Assigned task: Go through the material and return every line that contains the string "averaged".

Data for review:
import Literature.Probability.FitznerVanDerHofstad2017.NobleBoundsN1XSpace
import Literature.Probability.FitznerVanDerHofstad2017.NobleBoundsN1Cls02DoublePrime
import Literature.Probability.FitznerVanDerHofstad2017.NobleBlocksDoublePrimeSupport
import HarnessLib

/-!
# [FvdH17] (6.4)–(6.5) at `N = 1` on the additive family `Ā''` (§6.1-typed row `(0,2)`)

The `''`-twin of `NobleBoundsN1XSpace` and `NobleBoundsN1XSpaceAvg`: the nine class estimates of §6.1 are assembled
into the `x`-space bound (6.4) with the middle element `blockAbar''` of `NobleBlocksDoublePrime` — class `(0,2)` from
`NobleBoundsN1Cls02DoublePrime.jointWit_cls_zero_two''` (the REPULSIVE triangle `𝓣_{1,1̲,0}` of §6.1 "Case a = 0, b ≥ 2",
arXiv:1506.07977v2 p. 59, l.9918–9922 of the source), the eight classes `(a,b) ≠ (0,2)` from the landed class modules
through `blockAbar''_of_ne` (there `Ā'' = Ā'`) — and summed over `x` into (6.5) on `(Ā''^ι) = matAbarIota''`
(`tsum_le_vecPS_matAbarIota''_vecPE`) and on the class-`1̲`-averaged `Ā''_avg` (`tsum_le_vecPS_matAbarAvg''_vecPE_perc`).
Every statement is the landed `Ā'` statement with `''`, re-proved in the kernel; nothing is inherited from an `Ā'`
theorem.  No named fact, no numeral, no dimension is fixed; nothing here is a cited hypothesis.
-/

noncomputable section

namespace Literature.Probability.FitznerVanDerHofstad2017

open _root_.MeasureTheory Literature.Barriers.CriticalPhenomena Literature.Probability.Percolation
open Literature.Probability.LatticeModels _root_.SimpleGraph
open Literature.Probability.FitznerVanDerHofstad2017.NobleBlocks
open Literature.Probability.FitznerVanDerHofstad2017.BlockSummation
open scoped ENNReal Matrix

variable {d : ℕ}

/-- **The nine class estimates of §6.1 with the middle element `Ā''`**: class `(0,2)` is
`jointWit_cls_zero_two''` (repulsive `𝓣_{1,1̲,0}`), every other class is its landed `Ā'` estimate (`blockAbar''_of_ne`).
[cite: FitznerVanDerHofstad2017, §6.1 "Case a = 0 / a = 1 / a ≥ 2" and "b" likewise, Case a = 0, b ≥ 2 (arXiv:1506.07977v2 pp. 58–59)] -/
theorem jointWit_cls'' (p : unitInterval) (x : Site d) (a b : Fin 3) (u v w z t : Site d) :
    ENNReal.ofReal (bondJ d p (v - u)) * piPerc d p 2 (jointWit u v w z t x ∩ clsSet u w t z a b) ≤
      ∑ ι : Fin d × Bool, (if v = u + stepVec ι then (1 : ℝ≥0∞) else 0) *
        (blockPS (Letters.perc d p) a u w * blockAbar'' (Letters.perc d p) ι a b u w t z *
          blockPE (Letters.perc d p) b (t - x) (z - x)) := by
  by_cases h : a = 0 ∧ b = 2
  · obtain ⟨rfl, rfl⟩ := h
    exact jointWit_cls_zero_two'' p x u v w z t
  · simp_rw [blockAbar''_of_ne _ _ h]
    fin_cases a <;> fin_cases b
    exacts [jointWit_cls_0_0 p x u v w z t, jointWit_cls_0_1 p x u v w z t, jointWit_cls_zero_two p x u v w z t,
      jointWit_cls_1_0 p x u v w z t, jointWit_cls_one_one p x u v w z t, jointWit_cls_1_2 p x u v w z t,
      jointWit_cls_2_0 p x u v w z t, jointWit_cls_two_one p x u v w z t, jointWit_cls_two_two p x u v w z t]

/-- **[FvdH17] (6.4), the `x`-space bound on `Ξ^{(1)}_p(x)` with the middle element `Ā''`** (bond percolation on
`ℤ^d`, every `p`, every `x`):
`Ξ^{(1)}_p(x) ≤ Σ_{u,w,t,z} Σ_{ι,a,b} P^{S,a}(u,w) Ā''^{ι,a,b}(u,w,t,z) P^{E,b}(t−x,z−x)`.
[cite: FitznerVanDerHofstad2017, §6.1 (6.4) (arXiv:1506.07977v2 p. 58); §6.1 Case a = 0, b ≥ 2 (p. 59)] -/
theorem nobleXiT_one_le_blocks'' (p : unitInterval) (x : Site d) :
    nobleXiT d p 1 x ≤ ∑' u, ∑' w, ∑' t, ∑' z, ∑ ι : Fin d × Bool, ∑ a : Fin 3, ∑ b : Fin 3,
      blockPS (Letters.perc d p) a u w * blockAbar'' (Letters.perc d p) ι a b u w t z *
        blockPE (Letters.perc d p) b (t - x) (z - x) := by
  refine le_tsum_blocks_of_pointwise (nobleXiT d p 1 x)
    (fun u v w z t => ENNReal.ofReal (bondJ d p (v - u)) * piPerc d p 2 (jointWit u v w z t x))
    (fun ι a b u w t z => blockPS (Letters.perc d p) a u w * blockAbar'' (Letters.perc d p) ι a b u w t z *
      blockPE (Letters.perc d p) b (t - x) (z - x)) (nobleXiT_one_le_tsum_pi_jointWit p x) ?_
  intro u v w z t
  calc ENNReal.ofReal (bondJ d p (v - u)) * piPerc d p 2 (jointWit u v w z t x)
      ≤ ENNReal.ofReal (bondJ d p (v - u)) * ∑ a, ∑ b, piPerc d p 2 (jointWit u v w z t x ∩ clsSet u w t z a b) :=
        mul_le_mul' le_rfl (measure_le_sum_inter_clsSet _ _ u w t z)
    _ = ∑ a, ∑ b, ENNReal.ofReal (bondJ d p (v - u)) * piPerc d p 2 (jointWit u v w z t x ∩ clsSet u w t z a b) := by
        rw [Finset.mul_sum]; exact Finset.sum_congr rfl fun a _ => Finset.mul_sum _ _ _
    _ ≤ ∑ a, ∑ b, ∑ ι, (if v = u + stepVec ι then (1 : ℝ≥0∞) else 0) *
          (blockPS (Letters.perc d p) a u w * blockAbar'' (Letters.perc d p) ι a b u w t z *
            blockPE (Letters.perc d p) b (t - x) (z - x)) :=
        Finset.sum_le_sum fun a _ => Finset.sum_le_sum fun b _ => jointWit_cls'' p x a b u v w z t

/-- **[FvdH17] (6.5) = Lemma 5.2, first display, on `(Ā''^ι)`**: `Σ_x Ξ^{(1)}_p(x) ≤ P⃗^S (Ā''^ι) P⃗^E`
(in `[0,∞]`, bond percolation on `ℤ^d`, every `p`).
[cite: FitznerVanDerHofstad2017, Lemma 5.2 first display and §6.1 (6.5) (arXiv:1506.07977v2 pp. 50, 58); §6.1 p. 59] -/
theorem tsum_nobleXiT_one_le'' (p : unitInterval) :
    ∑' x, nobleXiT d p 1 x ≤
      vecPS (Letters.perc d p) ᵥ* matAbarIota'' (Letters.perc d p) ⬝ᵥ vecPE (Letters.perc d p) :=
  tsum_le_vecPS_matAbarIota''_vecPE (Letters.perc d p) _ (nobleXiT_one_le_blocks'' p)

/-- The same for the real-valued coefficient `Ξ^{(1)}_p(x) = nobleXiN d p 1 x` (`ofReal ∘ toReal ≤ id`).
[cite: FitznerVanDerHofstad2017, Lemma 5.2 first display (arXiv:1506.07977v2 p. 50); §6.1 p. 59] -/
theorem tsum_ofReal_nobleXiN_one_le'' (p : unitInterval) :
    ∑' x, ENNReal.ofReal (nobleXiN d p 1 x) ≤
      vecPS (Letters.perc d p) ᵥ* matAbarIota'' (Letters.perc d p) ⬝ᵥ vecPE (Letters.perc d p) :=
  tsum_le_vecPS_matAbarIota''_vecPE (Letters.perc d p) _
    fun x => ENNReal.ofReal_toReal_le.trans (nobleXiT_one_le_blocks'' p x)

/-- **[FvdH17] (6.5) at `N = 1`, class-`1̲`-averaged form on `Ā''`**: `Σ_x Ξ^{(1)}_p(x) ≤ P⃗^S ᵥ* Ā''_{avg} ⬝ᵥ P⃗^E`.
[cite: FitznerVanDerHofstad2017, Lemma 5.2 first display / §6.1 (6.5) with p. 59 "we include the information that … are neighbors" (arXiv:1506.07977v2 pp. 50, 58–59)] -/
theorem tsum_nobleXiT_one_le_avg'' (p : unitInterval) :
    ∑' x, nobleXiT d p 1 x ≤ vecPS (Letters.perc d p) ᵥ*
      matAbarAvg (unitVecs d) (fun a : Fin 3 => decide (a = 1)) (blockAbar'' (Letters.perc d p)) ⬝ᵥ
        vecPE (Letters.perc d p) :=
  tsum_le_vecPS_matAbarAvg''_vecPE_perc p _ (nobleXiT_one_le_blocks'' p)

/-- The same bound for the real-valued coefficient `Ξ^{(1)}_p = (Ξ^{(1)})^T.toReal`.
[cite: FitznerVanDerHofstad2017, Lemma 5.2 / §6.1 (6.5) with p. 59 (arXiv:1506.07977v2 pp. 50, 58–59)] -/
theorem tsum_ofReal_nobleXiN_one_le_avg'' (p : unitInterval) :
    ∑' x, ENNReal.ofReal (nobleXiN d p 1 x) ≤ vecPS (Letters.perc d p) ᵥ*
      matAbarAvg (unitVecs d) (fun a : Fin 3 => decide (a = 1)) (blockAbar'' (Letters.perc d p)) ⬝ᵥ
        vecPE (Letters.perc d p) :=
  tsum_le_vecPS_matAbarAvg''_vecPE_perc p _ fun x => ENNReal.ofReal_toReal_le.trans (nobleXiT_one_le_blocks'' p x)

end Literature.Probability.FitznerVanDerHofstad2017

end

Worked solution:
(`tsum_le_vecPS_matAbarIota''_vecPE`) and on the class-`1̲`-averaged `Ā''_avg` (`tsum_le_vecPS_matAbarAvg''_vecPE_perc`).
/-- **[FvdH17] (6.5) at `N = 1`, class-`1̲`-averaged form on `Ā''`**: `Σ_x Ξ^{(1)}_p(x) ≤ P⃗^S ᵥ* Ā''_{avg} ⬝ᵥ P⃗^E`.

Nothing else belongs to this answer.